____ Data provided

import Literature.Barriers.ValiantsHypothesis.CKRST20NaturalProofsExist
import Literature.Computability.AlgebraicComplexity.CircuitCount
import Literature.Computability.AlgebraicComplexity.HittingSetsFiniteClass
import HarnessLib

/-!
# CKRST 2020, v2 ‹Lemmas 11, 16› = arXiv v4 Lemmas 3.8–3.9: non-explicit hitting sets over finite
# fields for `𝒞(n,d,s)` and `𝒟(n,d,s)` — proofs

Discharges of the two finite-field hitting-set facts of `CKRST20NaturalProofsExist.lean`
(P. Chatterjee, M. Kumar, C. Ramya, R. Saptharishi, A. Tengse, *On the existence of algebraically
natural proofs*, arXiv:2004.14147; v4 Lemma 3.8 = ECCC Lemma 3.1 = v2 ‹Lemma 11›, v4 Lemma 3.9 =
ECCC Lemma 5.3 = v2 ‹Lemma 16›), following the printed proofs ([F14, Lemma 3.2.14]: COUNT the
class, then a union bound of the polynomial identity lemma over independent uniform points):

* `CKRST2020_lemma11_holds : CKRST2020_lemma11` — `|𝔽| ≥ d²`: a hitting set for the degree-`≤ d`,
  size-`≤ s`, `n`-variate polynomials of size `≤ 40·s·(log₂ n + log₂ s + 1)`;
* `CKRST2020_lemma16_holds : CKRST2020_lemma16` — the same for the `s`-definable polynomials, size
  `≤ 40·s·(log₂ s + 1)`.

Ingredients: the circuit count in the tree's gate model
(`CircuitCount.exists_finset_complexity_le`, v4 Claim 3.10 = [F14, Lemma 3.1.6]:
`≤ (2q²(n+q+s)²)^s (n+q+s)` polynomials of complexity `≤ s` over a field with `q` elements; for
‹Lemma 16› applied to the `s`-variate polynomials `g` with `f = Σ_{α ∈ {0,1}^{s-n}} g(x, α)`, v4
Claim 3.11's count of `𝒟(n,d,s)`), and the finite-class hitting-set lemma
(`FiniteClass.exists_hittingSet`, v4 Claim 3.11 = [F14, Lemma 3.2.13]) with `S = 𝔽` and an even
number `t = 2u` of points, so that `d^t = (d²)^u ≤ q^u` under the printed hypothesis `|𝔽| ≥ d²`.
The printed constants (`⌈2s(log n + 2 log s + 4)⌉`, `⌈2s(3 log s + 4)⌉`) refer to [F14]'s gate
model; the facts are typed with an absolute constant, realised here as `C = 40`.

## References

* [ChatterjeeKumarRamyaSaptharishiTengse2020] arXiv:2004.14147 v4 Lemmas 3.8–3.9, Claims 3.10–3.11
  (v2 ‹Lemmas 11, 16›, ‹Claims 17, 18›; locators paper:arxiv-2004.14147 p0010.txt:L5,
  p0013.txt:L19–L34); ECCC TR20-063 Lemmas 3.1, 5.3.
* [Forbes2014] M. A. Forbes, PhD thesis (MIT 2014), Lemmas 3.1.6, 3.2.13, 3.2.14 (as cited).
-/

noncomputable section

namespace Literature.Barriers.ValiantsHypothesis

open Literature.Computability.AlgebraicComplexity MvPolynomial

section FiniteFieldHittingSets

namespace CKRST2020

/-- The size of the circuit count as a power of `q`: if `N + q + s ≤ q^A` then
`(2q²(N+q+s)²)^s (N+q+s) ≤ q^{(3A+3)s}` (`s ≥ 1`, `q ≥ 2`).
[cite: ChatterjeeKumarRamyaSaptharishiTengse2020, Lemma 3.8 (arXiv v4), proof] -/
private theorem count_le_pow {q s N A : ℕ} (hs : 1 ≤ s) (hq : 2 ≤ q) (hN : N + q + s ≤ q ^ A) :
    (2 * q ^ 2 * (N + q + s) ^ 2) ^ s * (N + q + s) ≤ q ^ ((3 * A + 3) * s) := by
  have hq1 : 1 ≤ q := le_trans one_le_two hq
  have h1 : 2 * q ^ 2 * (N + q + s) ^ 2 ≤ q ^ (2 * A + 3) :=
    calc 2 * q ^ 2 * (N + q + s) ^ 2 ≤ q * q ^ 2 * (q ^ A) ^ 2 :=
          Nat.mul_le_mul (Nat.mul_le_mul_right _ hq) (Nat.pow_le_pow_left hN 2)
      _ = q ^ (2 * A + 3) := by ring
  have h2 : N + q + s ≤ q ^ (A * s) :=
    hN.trans (Nat.pow_le_pow_right hq1 (Nat.le_mul_of_pos_right A hs))
  calc (2 * q ^ 2 * (N + q + s) ^ 2) ^ s * (N + q + s)
      ≤ (q ^ (2 * A + 3)) ^ s * q ^ (A * s) := Nat.mul_le_mul (Nat.pow_le_pow_left h1 s) h2
    _ = q ^ ((3 * A + 3) * s) := by rw [← pow_mul, ← pow_add]; congr 1; ring

/-- The union-bound inequality `#𝒞 · d^{2u} < q^{2u}` from `#𝒞 ≤ q^a`, `a < u`, `d² ≤ q`.
[cite: ChatterjeeKumarRamyaSaptharishiTengse2020, Lemma 3.8 (arXiv v4), proof] -/
private theorem card_mul_pow_lt {c q a u d : ℕ} (hc : c ≤ q ^ a) (hau : a < u) (hq : 2 ≤ q)
    (hd : d ^ 2 ≤ q) : c * d ^ (2 * u) < q ^ (2 * u) := by
  have hqa : q ^ a < q ^ u := Nat.pow_lt_pow_right (by omega) hau
  have hdu : d ^ (2 * u) ≤ q ^ u := by rw [pow_mul]; exact Nat.pow_le_pow_left hd u
  calc c * d ^ (2 * u) ≤ q ^ a * q ^ u := Nat.mul_le_mul hc hdu
    _ < q ^ u * q ^ u := Nat.mul_lt_mul_of_pos_right hqa (Nat.pow_pos (by omega))
    _ = q ^ (2 * u) := by rw [← pow_add, two_mul]

/-- `2s + q ≤ q^{log₂ s + 3}` for `s ≥ 1`, `q ≥ 2`.
[cite: ChatterjeeKumarRamyaSaptharishiTengse2020, Lemma 3.9 (arXiv v4), proof] -/
private theorem two_s_add_q_le {s q : ℕ} (hs : 1 ≤ s) (hq : 2 ≤ q) :
    s + q + s ≤ q ^ (Nat.log 2 s + 3) := by
  have hsL : s < 2 ^ (Nat.log 2 s + 1) := Nat.lt_pow_succ_log_self one_lt_two s
  have h1 : s + q + s ≤ 2 * s * q := by nlinarith
  have h2 : 2 * s ≤ 2 ^ (Nat.log 2 s + 2) := by rw [pow_succ]; omega
  calc s + q + s ≤ 2 * s * q := h1
    _ ≤ 2 ^ (Nat.log 2 s + 2) * q := Nat.mul_le_mul_right _ h2
    _ ≤ q ^ (Nat.log 2 s + 2) * q := Nat.mul_le_mul_right _ (Nat.pow_le_pow_left hq _)
    _ = q ^ (Nat.log 2 s + 3) := by ring

/-- `n + q + s ≤ q^{log₂ n + log₂ s + 5}` for `n, s ≥ 1`, `q ≥ 2`.
[cite: ChatterjeeKumarRamyaSaptharishiTengse2020, Lemma 3.8 (arXiv v4), proof] -/
private theorem n_add_q_add_s_le {n s q : ℕ} (hn : 1 ≤ n) (hs : 1 ≤ s) (hq : 2 ≤ q) :
    n + q + s ≤ q ^ (Nat.log 2 n + Nat.log 2 s + 5) := by
  have hnL : n < 2 ^ (Nat.log 2 n + 1) := Nat.lt_pow_succ_log_self one_lt_two n
  have hsL : s < 2 ^ (Nat.log 2 s + 1) := Nat.lt_pow_succ_log_self one_lt_two s
  have hns : 1 ≤ n * s := Nat.one_le_iff_ne_zero.2 (by positivity)
  have h_n : n ≤ n * s := Nat.le_mul_of_pos_right n hs
  have h_s : s ≤ n * s := Nat.le_mul_of_pos_left s hn
  have h_q : q ≤ n * s * q := Nat.le_mul_of_pos_left q hns
  have h_nsq : n * s ≤ n * s * q := Nat.le_mul_of_pos_right _ (by omega)
  have h1 : n + q + s ≤ 4 * (n * s) * q := by linarith
  have h2 : 4 * (n * s) ≤ 2 ^ (Nat.log 2 n + Nat.log 2 s + 4) := by
    calc 4 * (n * s) ≤ 4 * (2 ^ (Nat.log 2 n + 1) * 2 ^ (Nat.log 2 s + 1)) :=
          Nat.mul_le_mul_left 4 (Nat.mul_le_mul hnL.le hsL.le)
      _ = 2 ^ (Nat.log 2 n + Nat.log 2 s + 4) := by ring
  calc n + q + s ≤ 4 * (n * s) * q := h1
    _ ≤ 2 ^ (Nat.log 2 n + Nat.log 2 s + 4) * q := Nat.mul_le_mul_right _ h2
    _ ≤ q ^ (Nat.log 2 n + Nat.log 2 s + 4) * q :=
        Nat.mul_le_mul_right _ (Nat.pow_le_pow_left hq _)
    _ = q ^ (Nat.log 2 n + Nat.log 2 s + 5) := by ring

end CKRST2020

open Finset in
/-- **Discharge of `CKRST2020_lemma11`** (v4 Lemma 3.8 = ECCC Lemma 3.1 = v2 ‹Lemma 11›), with
`C = 40`, following the printed proof: the nonzero members of `𝒞(n,d,s)` form a finite class of at
most `(2q²(n+q+s)²)^s(n+q+s) ≤ q^{(3A+3)s}` polynomials, `A = log₂ n + log₂ s + 5`
(`CircuitCount.exists_finset_complexity_le`), each of degree `≤ d ≤ √q`; `t = 40 s (log₂ n +
log₂ s + 1)` uniform points of `𝔽^n` hit all of them since `#𝒞 · d^t ≤ q^{(3A+3)s} q^{t/2} <
q^t` (`FiniteClass.exists_hittingSet`).
[cite: ChatterjeeKumarRamyaSaptharishiTengse2020, Lemma 3.8 (arXiv v4) = Lemma 3.1 (ECCC) = v2 ‹Lemma 11›] -/
theorem CKRST2020_lemma11_holds : CKRST2020_lemma11 := by
  classical
  refine ⟨40, fun F _ _ n d s hn hs hdq => ?_⟩
  set q := Fintype.card F with hq
  have hq2 : 2 ≤ q := Fintype.one_lt_card
  -- the finite class
  obtain ⟨𝒞₀, h𝒞₀, hmem⟩ := CircuitCount.exists_finset_complexity_le F (Fin n) s
  rw [Fintype.card_fin] at h𝒞₀
  set 𝒞 := 𝒞₀.filter (fun f => f ≠ 0 ∧ f.totalDegree ≤ d) with h𝒞
  have h0 : ∀ f ∈ 𝒞, f ≠ 0 := fun f hf => (Finset.mem_filter.1 hf).2.1
  have hd : ∀ f ∈ 𝒞, f.totalDegree ≤ d := fun f hf => (Finset.mem_filter.1 hf).2.2
  -- the count
  set A := Nat.log 2 n + Nat.log 2 s + 5 with hA
  set u := 20 * s * (Nat.log 2 n + Nat.log 2 s + 1) with hu
  have hcard : 𝒞.card ≤ q ^ ((3 * A + 3) * s) :=
    (Finset.card_filter_le _ _).trans (h𝒞₀.trans
      (CKRST2020.count_le_pow hs hq2 (CKRST2020.n_add_q_add_s_le hn hs hq2)))
  have hau : (3 * A + 3) * s < u := by
    have hsplit : u = (3 * A + 3) * s + (17 * Nat.log 2 n + 17 * Nat.log 2 s + 2) * s := by
      rw [hu, hA]; ring
    have hpos : 0 < (17 * Nat.log 2 n + 17 * Nat.log 2 s + 2) * s := Nat.mul_pos (by omega) hs
    linarith
  have hcount : 𝒞.card * d ^ (2 * u) < (Finset.univ : Finset F).card ^ (2 * u) := by
    rw [Finset.card_univ]
    exact CKRST2020.card_mul_pow_lt hcard hau hq2 hdq
  obtain ⟨H, -, hHcard, hhit⟩ := FiniteClass.exists_hittingSet 𝒞 h0 hd Finset.univ hcount
  refine ⟨H, hHcard.trans (le_of_eq (by rw [hu]; ring)), fun f hf hf0 => hhit f ?_⟩
  exact Finset.mem_filter.2 ⟨hmem f hf.2, hf0, hf.1⟩

open Finset in
/-- **Discharge of `CKRST2020_lemma16`** (v4 Lemma 3.9 = ECCC Lemma 5.3 = v2 ‹Lemma 16›), with
`C = 40`, following the printed proof: a nonzero `f ∈ 𝒟(n,d,s)` is `Σ_{α ∈ {0,1}^{s-n}} g(x, α)`
for an `s`-variate `g` of complexity `≤ s` (so `n ≤ s`; for `n > s` the class is empty), whence at
most `(2q²(2s+q)²)^s (2s+q) ≤ q^{(3A+3)s}` such `f`, `A = log₂ s + 3` (v4 Claim 3.11's count, from
`CircuitCount.exists_finset_complexity_le`); `t = 40 s (log₂ s + 1)` uniform points hit them all
(`FiniteClass.exists_hittingSet`, `d² ≤ q`).
[cite: ChatterjeeKumarRamyaSaptharishiTengse2020, Lemma 3.9 (arXiv v4) = Lemma 5.3 (ECCC) = v2 ‹Lemma 16›] -/
theorem CKRST2020_lemma16_holds : CKRST2020_lemma16 := by
  classical
  refine ⟨40, fun F _ _ n d s hs hdq => ?_⟩
  by_cases hns : n ≤ s
  swap
  · -- no `s`-definable polynomials in more than `s` variables
    exact ⟨∅, by simp, fun f hf _ => absurd hf.2.1 hns⟩
  set q := Fintype.card F with hq
  have hq2 : 2 ≤ q := Fintype.one_lt_card
  -- the finite class: Boolean sums of `s`-variate polynomials of complexity `≤ s`
  obtain ⟨𝒞₀, h𝒞₀, hmem⟩ := CircuitCount.exists_finset_complexity_le F (Fin n ⊕ Fin (s - n)) s
  rw [Fintype.card_sum, Fintype.card_fin, Fintype.card_fin, Nat.add_sub_cancel' hns] at h𝒞₀
  set 𝒞 := (𝒞₀.image fun g => boolSum g).filter (fun f => f ≠ 0 ∧ f.totalDegree ≤ d) with h𝒞
  have h0 : ∀ f ∈ 𝒞, f ≠ 0 := fun f hf => (Finset.mem_filter.1 hf).2.1
  have hd : ∀ f ∈ 𝒞, f.totalDegree ≤ d := fun f hf => (Finset.mem_filter.1 hf).2.2
  -- the count
  set A := Nat.log 2 s + 3 with hA
  set u := 20 * s * (Nat.log 2 s + 1) with hu
  have hcard : 𝒞.card ≤ q ^ ((3 * A + 3) * s) :=
    (Finset.card_filter_le _ _).trans (Finset.card_image_le.trans (h𝒞₀.trans
      (CKRST2020.count_le_pow hs hq2 (CKRST2020.two_s_add_q_le hs hq2))))
  have hau : (3 * A + 3) * s < u := by
    have hsplit : u = (3 * A + 3) * s + (17 * Nat.log 2 s + 8) * s := by rw [hu, hA]; ring
    have hpos : 0 < (17 * Nat.log 2 s + 8) * s := Nat.mul_pos (by omega) hs
    linarith
  have hcount : 𝒞.card * d ^ (2 * u) < (Finset.univ : Finset F).card ^ (2 * u) := by
    rw [Finset.card_univ]
    exact CKRST2020.card_mul_pow_lt hcard hau hq2 hdq
  obtain ⟨H, -, hHcard, hhit⟩ := FiniteClass.exists_hittingSet 𝒞 h0 hd Finset.univ hcount
  refine ⟨H, hHcard.trans (le_of_eq (by rw [hu]; ring)), fun f hf hf0 => hhit f ?_⟩
  obtain ⟨hfd, -, g, -, hgc, hfg⟩ := hf
  refine Finset.mem_filter.2 ⟨Finset.mem_image.2 ⟨g, hmem g hgc, hfg.symm⟩, hf0, hfd⟩

end FiniteFieldHittingSets

end Literature.Barriers.ValiantsHypothesis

________

- _Task statement_
Output the lines above between the one holding "have h2 : N" and the one holding "2) * q := Nat.mul_le_mul_right _ h2", inclusive, with nothing before or after them.

- _Output for this task_
  have h2 : N + q + s ≤ q ^ (A * s) :=
    hN.trans (Nat.pow_le_pow_right hq1 (Nat.le_mul_of_pos_right A hs))
  calc (2 * q ^ 2 * (N + q + s) ^ 2) ^ s * (N + q + s)
      ≤ (q ^ (2 * A + 3)) ^ s * q ^ (A * s) := Nat.mul_le_mul (Nat.pow_le_pow_left h1 s) h2
    _ = q ^ ((3 * A + 3) * s) := by rw [← pow_mul, ← pow_add]; congr 1; ring

/-- The union-bound inequality `#𝒞 · d^{2u} < q^{2u}` from `#𝒞 ≤ q^a`, `a < u`, `d² ≤ q`.
[cite: ChatterjeeKumarRamyaSaptharishiTengse2020, Lemma 3.8 (arXiv v4), proof] -/
private theorem card_mul_pow_lt {c q a u d : ℕ} (hc : c ≤ q ^ a) (hau : a < u) (hq : 2 ≤ q)
    (hd : d ^ 2 ≤ q) : c * d ^ (2 * u) < q ^ (2 * u) := by
  have hqa : q ^ a < q ^ u := Nat.pow_lt_pow_right (by omega) hau
  have hdu : d ^ (2 * u) ≤ q ^ u := by rw [pow_mul]; exact Nat.pow_le_pow_left hd u
  calc c * d ^ (2 * u) ≤ q ^ a * q ^ u := Nat.mul_le_mul hc hdu
    _ < q ^ u * q ^ u := Nat.mul_lt_mul_of_pos_right hqa (Nat.pow_pos (by omega))
    _ = q ^ (2 * u) := by rw [← pow_add, two_mul]

/-- `2s + q ≤ q^{log₂ s + 3}` for `s ≥ 1`, `q ≥ 2`.
[cite: ChatterjeeKumarRamyaSaptharishiTengse2020, Lemma 3.9 (arXiv v4), proof] -/
private theorem two_s_add_q_le {s q : ℕ} (hs : 1 ≤ s) (hq : 2 ≤ q) :
    s + q + s ≤ q ^ (Nat.log 2 s + 3) := by
  have hsL : s < 2 ^ (Nat.log 2 s + 1) := Nat.lt_pow_succ_log_self one_lt_two s
  have h1 : s + q + s ≤ 2 * s * q := by nlinarith
  have h2 : 2 * s ≤ 2 ^ (Nat.log 2 s + 2) := by rw [pow_succ]; omega
  calc s + q + s ≤ 2 * s * q := h1
    _ ≤ 2 ^ (Nat.log 2 s + 2) * q := Nat.mul_le_mul_right _ h2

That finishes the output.